The grasses in the fields are seer and dry and and the licorice ferns along the roadside are already turning yellow.  Red leaves have appeared among the green foliage of the cherry trees, and the broad green hands of the western maple leaves are crumbling into rust.  It's worrisome.

Yet, even as I note these changes, I see beauty and life all around me too.  When I brush against the dry grass along the edges of the trail, crowds of grasshoppers leap in unison, as if the very ground were springing to life and they, in their turn, bring hungry birds who hop along beside me as they forage for their breakfast.  

The dry landscape burgeons with flowers delicate in appearance but tough enough to brave poor soil and dry conditions.  Every roadside is lined with sudden hedges of blue chicory.  A lover of heat, it stands waist high in every patch of gravel, springs up in cracks between sidewalk and curb, decorates patches of broken pavement in busy parking lots.

Equally hardy Queen Anne's lace favours quieter spots.  It flourishes along the paths at the riverside and estuary, and decorates unmown fields with white lace embroidered over the heather-mauve gauze of the grass seed heads.  

Dandelions, who had their first bloom in early spring, have now matured a second generation of bright sunny flowers that cover entire hillside meadows with yellow polka dots spotted across the green.

Plumes of goldenrod are opening.  They stand in crowds, grouped at intervals along the edges of roadsides and trails, their yellow-gold flower heads looking from a distance more like feather than plant.

Bright yellow tansy is blooming now too, it's flowers dry-looking as soon as they open, its tough stems holding them tall above the surrounding grasses while its roots seek deep in the ground for moisture.

At the dappled edges between field and tree, stands of bright fireweed have shot up, some taller than a man, with strong stems, willow-shaped leaves and spear shaped raecemes of magenta blooms. 

Through all this colour rabbits and deer, pheasants and quail, sparrows and finches, move constantly and, overhead, eagles soar, sometimes pursued by noisy crows.  Constant herons fish the shallow waters of river and bay, and solitary ravens croak from nearby trees.

It's easy to worry about what "should be," and we are all inclined to compare what is now to what is "normal," but nature goes on about her business unconcerned by any standards or comparisons small humans may impose.  In her timeless rounds she is endlessly adaptive, and daily presents us with a thousand different answers to our questions and concerns.  She cares not one whit whether we are there or not and, while she changes in response to us, she stitches upon a larger canvas than we - with our narrow vision and small definitions - can begin to see the edges of.  

There is something soothing in that greatness.  As I watch the landscape, and absorb the million shades of light and colour, as I observe the endless variations of life around me, my worries and concerns fade to insignificance and I am absorbed into the tapestry.
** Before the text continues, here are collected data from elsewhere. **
import Literature.NumberTheory.EllipticCurves.AnticyclotomicPrimeDecomposition
import Literature.NumberTheory.EllipticCurves.ZpExtensionUnramifiedProofs
import Literature.NumberTheory.EllipticCurves.ZpExtensionProofs
import Literature.NumberTheory.EllipticCurves.ZpExtensionLayerCharacter
import Literature.NumberTheory.NumberFields.HilbertClassFieldMaximal
import Literature.NumberTheory.NumberFields.UnramifiedCompositum
import Literature.NumberTheory.GaloisRepresentations.AbsIntegersEquiv
import Literature.NumberTheory.GaloisRepresentations.DecompositionGroupOfCompletion
import Literature.NumberTheory.GaloisRepresentations.IntegralGaloisActionProofs
import HarnessLib

/-!
# Brink 2007, Corollary 1: the primes above `p` do not split completely in the anticyclotomic
# `ℤ_p`-extension — discharge of `ZpExtension.decomp_not_le_kerSubgroup_above_of_isAnticyclotomic`

Topic `NumberTheory/EllipticCurves` (Iwasawa theory of `ℤ_p`-extensions); namespace
`Literature.NumberTheory.EllipticCurves.ZpExtension`.  `Proofs` file: theorems only, no definition,
no named fact (D-0026).

The named fact `ZpExtension.decomp_not_le_kerSubgroup_above_of_isAnticyclotomic K p`
(`AnticyclotomicPrimeDecomposition.lean`) transcribes D. Brink, *Prime decomposition in the
anti-cyclotomic extension*, Math. Comp. 76 (2007), Cor. 1 (p. 2136) at the prime `p` itself: for an
odd prime `p`, an imaginary quadratic field `K`, an anticyclotomic `ℤ_p`-extension
`κ : Γ_K ↠ ℤ_p` (`ZpExtension.IsAnticyclotomic`) and a finite place `v ∣ p` of `K`, the
decomposition group `D_v ≤ Γ_K` of the chosen prime of `K̄` above `v` (`GreenbergSelmer.decomp v`)
is NOT contained in `ker κ = Gal(K̄/K_∞)` — `v` does not split completely in `K_∞`.

## The printed proof and the proof given here

Brink (p. 2136): "The prime `l` is (infinitely) ramified in `K^anti`, since otherwise `K^anti`
would be an infinite unramified extension of `K`, contradicting the finiteness of the class
number."  We follow this, with the one step the print leaves to the reader made explicit: that
`K^anti` is unramified at EVERY prime of `K` above `p` as soon as `D_v ≤ ker κ` for ONE of them
(when `p` splits in `K` there are two, exchanged by `Gal(K/ℚ)`; `K^anti/ℚ` being Galois —
pro-dihedral — ramification at one is ramification at the other).

1. **The chosen prime** (`inertia_adicCompletionPrime_le_decomp`).  For the prime
   `𝔓₀ = adicCompletionPrime K v` of `\bar ℤ_K` cut out by the chosen embedding `K̄ → \bar K_v`,
   `I_{𝔓₀} ≤ D_{𝔓₀} = D_v` (tree: `Ideal.inertia_le_decompositionSubgroup`,
   `decompositionSubgroup_adicCompletionPrime_eq_range`, Neukirch II (9.6)); so the hypothesis
   `D_v ≤ ker κ` gives `I_{𝔓₀} ≤ ker κ`.
2. **Every prime above `p`** (`inertia_le_kerSubgroup_of_natCast_mem_of_decomp_le`).  Let `𝔓` be
   any prime of `\bar ℤ_K` above a place `w ∣ p`.  Contract `𝔓` and `𝔓₀` along the chosen
   isomorphism `ι : \bar ℤ_ℚ ≅ \bar ℤ_K` (`absIntegersMap ℚ K`, file `AbsIntegersEquiv`): both
   contractions lie above the place `(p)` of `ℚ`, so `Γ_ℚ` moves one to the other
   (`exists_smul_eq_of_mem_primesAbove_holds`, Neukirch I (9.1)): `ρ • ι⁻¹𝔓₀ = ι⁻¹𝔓`.  For
   `τ ∈ I_𝔓` the element `ρ⁻¹ (res τ) ρ` lies in `I_{ι⁻¹𝔓₀}`, and it is `res σ` for some
   `σ ∈ Γ_K` — either because `ρ = res σ₀` is itself a restriction (`σ = σ₀⁻¹ τ σ₀`), or, when
   `ρ ∉ res(Γ_K)`, because `res(Γ_K)` has index two in `Γ_ℚ`
   (`inv_mul_mem_range_absGaloisRestrict`, `[K : ℚ] = 2`).  Then `σ ∈ I_{𝔓₀}`
   (`comap_inertia_comap_absIntegersMap`), so `κ σ = 1` by step 1, and `κ τ = κ σ` in the first
   case (`ℤ_p` is abelian), `κ τ = (κ σ)⁻¹` in the second — this is exactly the defining property
   of an ANTICYCLOTOMIC `κ` (`ZpExtension.IsAnticyclotomic`: every `ρ ∈ Γ_ℚ ∖ Γ_K` acts on
   `Gal(K_∞/K)` by `-1`; Brink §II Prop. 1: `K^anti` is pro-dihedral over `ℚ`).  Either way
   `κ τ = 1`.  Away from `p` the inertia groups lie in `ker κ` by the tree's theorem
   `ZpExtension.inertia_le_kerSubgroup_holds` (a `ℤ_p`-extension is unramified outside `p`,
   Washington Prop. 13.2; file `ZpExtensionUnramifiedProofs`).
3. **Finiteness of the class number** (`decomp_not_le_kerSubgroup_above_of_isAnticyclotomic_holds`).
   Hence every layer `K_n = K̄^{κ⁻¹(pⁿℤ_p)}` is a finite abelian extension of `K`
   (`isAbelianGalois_layer`) unramified at every finite place
   (`isUnramifiedIn_iff_forall_inertia_absRestrictNormalHom_eq_one`, Neukirch VII §10) and at the
   infinite places (`[K_n : K] = pⁿ` is odd), so `pⁿ = [K_n : K]` divides the class number `h_K`
   (`hilbertClassField.finrank_dvd_classNumber_of_abelian`: `K_n` lies in the Hilbert class field,
   Cox Thm. 8.10 / Cor. 5.24) for every `n` — impossible for `pⁿ > h_K`.

The hypothesis `p ≠ 2` of the fact is used only cosmetically (oddness of `[K_n : K]` gives the
unramifiedness at infinity; for a totally complex `K` it holds anyway), and of
`IsImaginaryQuadratic K` only `[K : ℚ] = 2` is used.

## Main statements

* `ZpExtension.inertia_adicCompletionPrime_le_decomp` — `I_{𝔓₀} ≤ D_v`.
* `ZpExtension.inertia_le_kerSubgroup_of_natCast_mem_of_decomp_le` — step 2.
* `ZpExtension.isUnramifiedIn_layer_of_forall_inertia_le` — if all inertia groups of `Γ_K` lie in
  `ker κ`, every layer `K_n/K` is unramified at every finite place.
* `ZpExtension.decomp_not_le_kerSubgroup_above_of_isAnticyclotomic_holds` — the discharge
  (for `K : Type`, the universe of the tree's Hilbert class field theory and of every consumer).

## References

* [Brink2007] D. Brink, *Prime decomposition in the anti-cyclotomic extension*, Math. Comp. 76
  (2007), 2127–2138: Cor. 1 and its proof (p. 2136), §II Prop. 1 (p. 2130).  Held:
  `paper:doi-10-1090-s0025-5718-07-01964-3`, PDF p. 7 (Cor. 1), p. 3 (Prop. 1).
* [Washington1997] L. C. Washington, *Introduction to Cyclotomic Fields*, 2nd ed., GTM 83,
  §13.1, Prop. 13.2.
* [NeukirchANT1999] J. Neukirch, *Algebraic Number Theory*, Ch. I §9 (9.1), Ch. II §9 (9.6),
  Ch. VI §6 (6.9), Ch. VII §10.
* [Cox2013] D. A. Cox, *Primes of the form x² + ny²*, 2nd ed., §5.C Cor. 5.24, §8.A Thm. 8.10.
-/

noncomputable section

open scoped Pointwise
open Field NumberField IsDedekindDomain

universe u

namespace Literature.NumberTheory.EllipticCurves.ZpExtension

open Literature.NumberTheory.GaloisRepresentations Literature.NumberTheory.NumberFields

/-! ### Step 1: the chosen prime above `v` -/

section ChosenPrime

variable {K : Type u} [Field K] [NumberField K]

/-- **`I_{𝔓₀} ≤ D_v`**: the inertia group of the prime `𝔓₀ = adicCompletionPrime K v` of `\bar ℤ_K`
cut out by the chosen embedding `K̄ → \bar K_v` is contained in the decomposition group
`D_v = res(Γ_{K_v})` of the tree (`GreenbergSelmer.decomp v`), because `I_{𝔓₀} ≤ D_{𝔓₀}` and
`D_{𝔓₀} = res(Γ_{K_v})` (Neukirch, *Algebraic Number Theory*, Ch. I §9 (9.6) and Ch. II §9
Prop. (9.6)). [cite: NeukirchANT1999, Ch. II §9 Prop. (9.6)] -/
theorem inertia_adicCompletionPrime_le_decomp (v : HeightOneSpectrum (𝓞 K)) :
    (adicCompletionPrime K v).inertia (absoluteGaloisGroup K) ≤ GreenbergSelmer.decomp v := by
  intro g hg
  have h := Ideal.inertia_le_decompositionSubgroup (absoluteGaloisGroup K)
    (adicCompletionPrime K v) hg
  rw [decompositionSubgroup_adicCompletionPrime_eq_range] at h
  exact h

end ChosenPrime

/-! ### Step 2: every prime above `p` -/

section AboveP

/-- The finite places of `ℚ` containing a given rational prime coincide (`𝓞 ℚ ≅ ℤ`, Mathlib
`Rat.HeightOneSpectrum.primesEquiv`). [folklore] -/
private theorem rat_heightOneSpectrum_eq_of_natCast_mem {u u' : HeightOneSpectrum (𝓞 ℚ)} {p : ℕ}
    (hp : p.Prime) (hu : (p : 𝓞 ℚ) ∈ u.asIdeal) (hu' : (p : 𝓞 ℚ) ∈ u'.asIdeal) : u = u' := by
  have key : ∀ u : HeightOneSpectrum (𝓞 ℚ), (p : 𝓞 ℚ) ∈ u.asIdeal →
      Rat.HeightOneSpectrum.natGenerator u = p := fun u h ↦ by
    have h1 : Rat.HeightOneSpectrum.natGenerator u ∣ p := by
      rw [Rat.HeightOneSpectrum.natGenerator_dvd_iff]
      have h2 := Ideal.mem_map_of_mem (Rat.IsIntegralClosure.intEquiv (𝓞 ℚ)) h
      rwa [map_natCast] at h2
    exact (Nat.prime_dvd_prime_iff_eq (Rat.HeightOneSpectrum.prime_natGenerator u) hp).mp h1
  apply (Rat.HeightOneSpectrum.primesEquiv (R := 𝓞 ℚ)).injective
  exact Subtype.ext ((key u hu).trans (key u' hu').symm)

/-- A place of a number field containing the rational prime `p` lies above the place `(p)` of `ℚ`:
`(p : 𝓞 ℚ) ∈ 𝔭_w ∩ 𝓞 ℚ`. [folklore] -/
private theorem natCast_mem_under_rat {K : Type u} [Field K] [NumberField K]
    {w : HeightOneSpectrum (𝓞 K)} {p : ℕ} (hpw : ((p : ℕ) : 𝓞 K) ∈ w.asIdeal) :
    (p : 𝓞 ℚ) ∈ (w.under (𝓞 ℚ)).asIdeal := by
  rw [HeightOneSpectrum.under_asIdeal, Ideal.under_def, Ideal.mem_comap, map_natCast]
  exact hpw

variable {K : Type u} [Field K] [NumberField K] {p : ℕ} [Fact p.Prime]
I am part of a greater picture and, although every stitch contributes to the fabric of the whole, the whole is greater than the sum of any of its parts.  The stitches may change colour or shape or form, and some may be unsewn and then made again as something new but, in nature as in life, nothing is wasted.  

All things go on forever. 

There is peace in that.

Have a joyful day today.  Stop for a moment to draw a breath and look around you.  Enjoy your view of the great tapestry, and know in your heart that your stitches contribute to it too.